* **REQUIREMENT**
Extract every line below that contains the word "involution".
---------------
import Mathlib
import Summits.Ventures.HodgeRepro2.T7SupportTwoTorusMatrix

/-!
# Tier7/Line3/RegularDoubleCosets — THE SET OF REGULAR DOUBLE COSETS `T_A \ U(W) / T_B` AS A TYPE, with `κ` injective
on it (seat t7-x1, gen 2; the dictionary clause «`Orb` IS the regular double cosets» of the typed residual, crit-2
l. 15282 record (2), typed)

`KappaData` / `AdaptedData` take an abstract type `Orb` of double cosets with `κ` INJECTIVE — in words: `Orb` is the
set of REGULAR double cosets `T_A(F) \ U(W_A)(F) / T_B(F)` (p1's rows 662/663: `κ` separates the regular classes).
This module builds that set in p1's coordinates (`T7SupportTwoTorusInvariant` / `T7SupportTwoTorusMatrix`, any field
`E` with a ring involution `σ`): the first torus `T_A` = the diagonal matrices `diagonal a` with `N(a i) = 1`, the
second torus `T_B` = the matrices `tB f b = P · diagonal b · P⁻¹` (`P = basisMat f`, `N(b j) = 1`) acting on the
second basis by the scalars `b`;
* `DC γ γ′ := ∃ a b, N(a i) = 1 ∧ N(b j) = 1 ∧ γ′ = diagonal a · γ · tB f b` is an equivalence relation
  (`dcSetoid`; `tB_mul`, `tB_one`, the norm-one scalars form a group);
* `κQ` = p1's invariant `kappa σ d f` descended to the quotient (`kappa_diag_mul`: constant on double cosets);
* **`RegOrb`** = the classes of a regular isometry (`IsIsom σ d γ`, `κ γ ∉ {0, 1}`), with the chosen representative
  `matO : RegOrb → Matrix` (an isometry, `isIsom_matO`) and the invariant `κReg : RegOrb → E` (`kappa_matO`);
* **`κReg_injective`**: on `RegOrb` the invariant is injective — two regular isometries with the same invariant lie in
  one double coset (p1's `exists_double_coset_matrix_of_kappa_eq`, whose `t′` is `tB f b` by `eq_of_mulVec_basis`);
* `injective_of_descent`: a descent `κF : RegOrb → K` with `algebraMap K E (κF c) = κReg c` is injective — the field
  `hκ` of `AdaptedData` / `KappaData` for `Orb := RegOrb`.
Pure algebra over a field with an involution; nothing here is about an adelic group, a test function or a period;
nothing about (N) or HC_CM; §8(d): NO. Blind lane: Mathlib + the HodgeRepro2 prefix only; no sorry;
axioms ⊆ {propext, Classical.choice, Quot.sound}.
-/

namespace Summit.Ventures.HodgeRepro2.Tier7.Line3.RegularDoubleCosets

open Matrix Summit.Ventures.HodgeRepro2.T7SupportTwoTorusInvariant
  Summit.Ventures.HodgeRepro2.T7SupportTwoTorusMatrix

variable {E : Type*} [Field E] (σ : E →+* E) (f : Fin 2 → Fin 2 → E)

/-! ## 1. The second torus and the double-coset relation -/

/-- `diagonal 1 = 1` for the constant-one function -/
theorem diagonal_pi_one : diagonal (1 : Fin 2 → E) = (1 : Matrix (Fin 2) (Fin 2) E) := diagonal_one

/-- `diagonal b * diagonal b′ = diagonal (b * b′)` -/
theorem diagonal_pi_mul (b b' : Fin 2 → E) : diagonal b * diagonal b' = diagonal (b * b') :=
  diagonal_mul_diagonal b b'

/-- the element of the second torus acting on the basis `f` by the scalars `b`: `P · diagonal b · P⁻¹` -/
noncomputable def tB (b : Fin 2 → E) : Matrix (Fin 2) (Fin 2) E := basisMat f * diagonal b * (basisMat f)⁻¹

/-- `tB f b` acts on the second basis by `b` -/
theorem actsOn_tB (hP : IsUnit (basisMat f).det) (b : Fin 2 → E) : ActsOn f (tB f b) b :=
  actsOn_conj_diagonal f hP b

/-- `tB f 1 = 1` -/
theorem tB_one (hP : IsUnit (basisMat f).det) : tB f 1 = 1 := by
  unfold tB
  rw [diagonal_pi_one, Matrix.mul_one, mul_nonsing_inv _ hP]

/-- `tB` is multiplicative -/
theorem tB_mul (hP : IsUnit (basisMat f).det) (b b' : Fin 2 → E) : tB f b * tB f b' = tB f (b * b') := by
  unfold tB
  rw [← diagonal_pi_mul]
  simp only [Matrix.mul_assoc]
  rw [← Matrix.mul_assoc (basisMat f)⁻¹ (basisMat f), nonsing_inv_mul _ hP, Matrix.one_mul]

/-- the matrix `tB f b` acting on the basis `f` by `b` is the ONLY matrix acting so -/
theorem eq_tB_of_actsOn (hP : IsUnit (basisMat f).det) (t' : Matrix (Fin 2) (Fin 2) E) (b : Fin 2 → E)
    (h : ActsOn f t' b) : t' = tB f b :=
  eq_of_mulVec_basis f hP t' (tB f b) fun j => by rw [h j, actsOn_tB f hP b j]

/-- the norm-one elements are non-zero -/
theorem ne_zero_of_nrm_eq_one {x : E} (h : nrm σ x = 1) : x ≠ 0 := by
  intro hx
  rw [hx] at h
  simp [nrm] at h

/-- the inverse of a norm-one element has norm one -/
theorem nrm_inv_eq_one {x : E} (h : nrm σ x = 1) : nrm σ x⁻¹ = 1 := by
  rw [← one_div, nrm_div, nrm_one, h, div_one]

/-- **the double-coset relation**: `γ′ = diagonal a · γ · tB f b` with `a`, `b` of norm one -/
def DC (γ γ' : Matrix (Fin 2) (Fin 2) E) : Prop :=
  ∃ a b : Fin 2 → E, (∀ i, nrm σ (a i) = 1) ∧ (∀ j, nrm σ (b j) = 1) ∧ γ' = diagonal a * γ * tB f b

/-- reflexivity -/
theorem dc_refl (hP : IsUnit (basisMat f).det) (γ : Matrix (Fin 2) (Fin 2) E) : DC σ f γ γ :=
  ⟨1, 1, fun _ => nrm_one σ, fun _ => nrm_one σ, by rw [tB_one f hP, diagonal_pi_one, Matrix.one_mul, Matrix.mul_one]⟩

/-- symmetry -/
theorem dc_symm (hP : IsUnit (basisMat f).det) {γ γ' : Matrix (Fin 2) (Fin 2) E} (h : DC σ f γ γ') :
    DC σ f γ' γ := by
  obtain ⟨a, b, ha, hb, rfl⟩ := h
  refine ⟨fun i => (a i)⁻¹, fun j => (b j)⁻¹, fun i => nrm_inv_eq_one σ (ha i), fun j => nrm_inv_eq_one σ (hb j), ?_⟩
  have hb1 : b * (fun j => (b j)⁻¹) = (1 : Fin 2 → E) := by
    funext j
    exact mul_inv_cancel₀ (ne_zero_of_nrm_eq_one σ (hb j))
  have ha1 : diagonal (fun i => (a i)⁻¹) * diagonal a = 1 := by
    rw [diagonal_mul_diagonal, ← diagonal_one]
    congr 1
    funext i
    exact inv_mul_cancel₀ (ne_zero_of_nrm_eq_one σ (ha i))
  symm
  calc diagonal (fun i => (a i)⁻¹) * (diagonal a * γ * tB f b) * tB f (fun j => (b j)⁻¹)
      = (diagonal (fun i => (a i)⁻¹) * diagonal a) * γ * (tB f b * tB f (fun j => (b j)⁻¹)) := by
        simp only [Matrix.mul_assoc]
    _ = 1 * γ * 1 := by rw [ha1, tB_mul f hP, hb1, tB_one f hP]
    _ = γ := by rw [Matrix.one_mul, Matrix.mul_one]

/-- transitivity -/
theorem dc_trans (hP : IsUnit (basisMat f).det) {γ γ' γ'' : Matrix (Fin 2) (Fin 2) E} (h : DC σ f γ γ')
    (h' : DC σ f γ' γ'') : DC σ f γ γ'' := by
  obtain ⟨a, b, ha, hb, rfl⟩ := h
  obtain ⟨a', b', ha', hb', rfl⟩ := h'
  refine ⟨a' * a, b * b', fun i => by rw [Pi.mul_apply, nrm_mul, ha' i, ha i, one_mul],
    fun j => by rw [Pi.mul_apply, nrm_mul, hb j, hb' j, one_mul], ?_⟩
  rw [← tB_mul f hP, ← diagonal_pi_mul]
  simp only [Matrix.mul_assoc]

/-- the double cosets as a setoid on the matrices -/
def dcSetoid (hP : IsUnit (basisMat f).det) : Setoid (Matrix (Fin 2) (Fin 2) E) where
  r := DC σ f
  iseqv := ⟨dc_refl σ f hP, dc_symm σ f hP, dc_trans σ f hP⟩

/-! ## 2. The invariant on the quotient -/

variable (d : Fin 2 → E)

/-- `κ` is constant on double cosets -/
theorem kappa_eq_of_dc (hP : IsUnit (basisMat f).det) {γ γ' : Matrix (Fin 2) (Fin 2) E} (h : DC σ f γ γ') :
    kappa σ d f γ = kappa σ d f γ' := by
  obtain ⟨a, b, ha, hb, rfl⟩ := h
  exact (kappa_diag_mul σ d f γ (tB f b) a b (ha 0) (hb 0) (actsOn_tB f hP b)).symm

/-- the invariant on the quotient -/
noncomputable def κQ (hP : IsUnit (basisMat f).det) : Quotient (dcSetoid σ f hP) → E :=
  Quotient.lift (kappa σ d f) fun _ _ h => kappa_eq_of_dc σ f d hP h

/-- `κQ` on a class is `κ` of a representative -/
theorem κQ_mk (hP : IsUnit (basisMat f).det) (γ : Matrix (Fin 2) (Fin 2) E) :
    κQ σ f d hP (Quotient.mk (dcSetoid σ f hP) γ) = kappa σ d f γ := rfl

/-- a regular isometry: an isometry of the form with invariant `∉ {0, 1}` -/
def IsRegIsom (γ : Matrix (Fin 2) (Fin 2) E) : Prop :=
  IsIsom σ d γ ∧ kappa σ d f γ ≠ 0 ∧ kappa σ d f γ ≠ 1

/-- **THE REGULAR DOUBLE COSETS**: the classes containing a regular isometry -/
def RegOrb (hP : IsUnit (basisMat f).det) : Type _ :=
  {c : Quotient (dcSetoid σ f hP) // ∃ γ, Quotient.mk (dcSetoid σ f hP) γ = c ∧ IsRegIsom σ f d γ}

/-- the chosen regular isometry representing a regular double coset -/
noncomputable def matO (hP : IsUnit (basisMat f).det) (c : RegOrb σ f d hP) : Matrix (Fin 2) (Fin 2) E :=
  Classical.choose c.2

/-- the representative represents -/
theorem mk_matO (hP : IsUnit (basisMat f).det) (c : RegOrb σ f d hP) :
    Quotient.mk (dcSetoid σ f hP) (matO σ f d hP c) = c.1 :=
  (Classical.choose_spec c.2).1

/-- the representative is a regular isometry -/
theorem isRegIsom_matO (hP : IsUnit (basisMat f).det) (c : RegOrb σ f d hP) : IsRegIsom σ f d (matO σ f d hP c) :=
  (Classical.choose_spec c.2).2

/-- the representative is an isometry (the field `hiso` of `AdaptedData`) -/
theorem isIsom_matO (hP : IsUnit (basisMat f).det) (c : RegOrb σ f d hP) : IsIsom σ d (matO σ f d hP c) :=
  (isRegIsom_matO σ f d hP c).1

/-- the invariant of a regular double coset -/
noncomputable def κReg (hP : IsUnit (basisMat f).det) (c : RegOrb σ f d hP) : E := κQ σ f d hP c.1

/-- the invariant of the class is the invariant of its representative -/
theorem kappa_matO (hP : IsUnit (basisMat f).det) (c : RegOrb σ f d hP) :
    kappa σ d f (matO σ f d hP c) = κReg σ f d hP c := by
  unfold κReg
  rw [← mk_matO σ f d hP c, κQ_mk]

/-! ## 3. Injectivity of the invariant on the regular double cosets -/

/-- **`κ` separates the regular double cosets** (p1's `exists_double_coset_matrix_of_kappa_eq` + `eq_tB_of_actsOn`):
two regular double cosets with the same invariant are equal. -/
theorem κReg_injective (hσ : ∀ x, σ (σ x) = x) (hd : ∀ i, σ (d i) = d i) (hd0 : ∀ i, d i ≠ 0)
    (hP : IsUnit (basisMat f).det) (hf : herm σ d (f 0) (f 1) = 0) (hf0 : disc' σ d f 0 ≠ 0)
    (hf1 : disc' σ d f 1 ≠ 0) : Function.Injective (κReg σ f d hP) := by
  intro c c' h
  have hc := isRegIsom_matO σ f d hP c
  have hc' := isRegIsom_matO σ f d hP c'
  have hκ : kappa σ d f (matO σ f d hP c') = kappa σ d f (matO σ f d hP c) := by
    rw [kappa_matO, kappa_matO, h]
  obtain ⟨a, b, t', ha, hb, hact, heq⟩ := exists_double_coset_matrix_of_kappa_eq σ hσ d hd hd0 f hP hf hf0 hf1
    (matO σ f d hP c) (matO σ f d hP c') hc.1 hc'.1 hκ hc.2.1 hc.2.2
  have hdc : DC σ f (matO σ f d hP c) (matO σ f d hP c') :=
    ⟨a, b, ha, hb, by rw [heq, eq_tB_of_actsOn f hP t' b hact]⟩
  apply Subtype.ext
  rw [← mk_matO σ f d hP c, ← mk_matO σ f d hP c']
  exact Quotient.sound hdc

/-- **the field `hκ`**: a descent `κF : RegOrb → K` of the invariant to a subfield is injective. -/
theorem injective_of_descent {K : Type*} [Field K] [Algebra K E] (hσ : ∀ x, σ (σ x) = x)
    (hd : ∀ i, σ (d i) = d i) (hd0 : ∀ i, d i ≠ 0) (hP : IsUnit (basisMat f).det)
    (hf : herm σ d (f 0) (f 1) = 0) (hf0 : disc' σ d f 0 ≠ 0) (hf1 : disc' σ d f 1 ≠ 0)
    (κF : RegOrb σ f d hP → K) (hκF : ∀ c, algebraMap K E (κF c) = κReg σ f d hP c) :
    Function.Injective κF := by
  intro c c' h
  apply κReg_injective σ f d hσ hd hd0 hP hf hf0 hf1
  rw [← hκF, ← hκF, h]

/-- the descent identity in the shape of `AdaptedData.hκF`: `algebraMap K E (κF c) = kappa σ d f (matO c)` -/
theorem descent_matO {K : Type*} [Field K] [Algebra K E] (hP : IsUnit (basisMat f).det)
    (κF : RegOrb σ f d hP → K) (hκF : ∀ c, algebraMap K E (κF c) = κReg σ f d hP c) (c : RegOrb σ f d hP) :
    algebraMap K E (κF c) = kappa σ d f (matO σ f d hP c) := by
  rw [hκF, kappa_matO]

end Summit.Ventures.HodgeRepro2.Tier7.Line3.RegularDoubleCosets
---------------
* **SOLUTION TO THE EXERCISE**
`E` with a ring involution `σ`): the first torus `T_A` = the diagonal matrices `diagonal a` with `N(a i) = 1`, the
Pure algebra over a field with an involution; nothing here is about an adelic group, a test function or a period;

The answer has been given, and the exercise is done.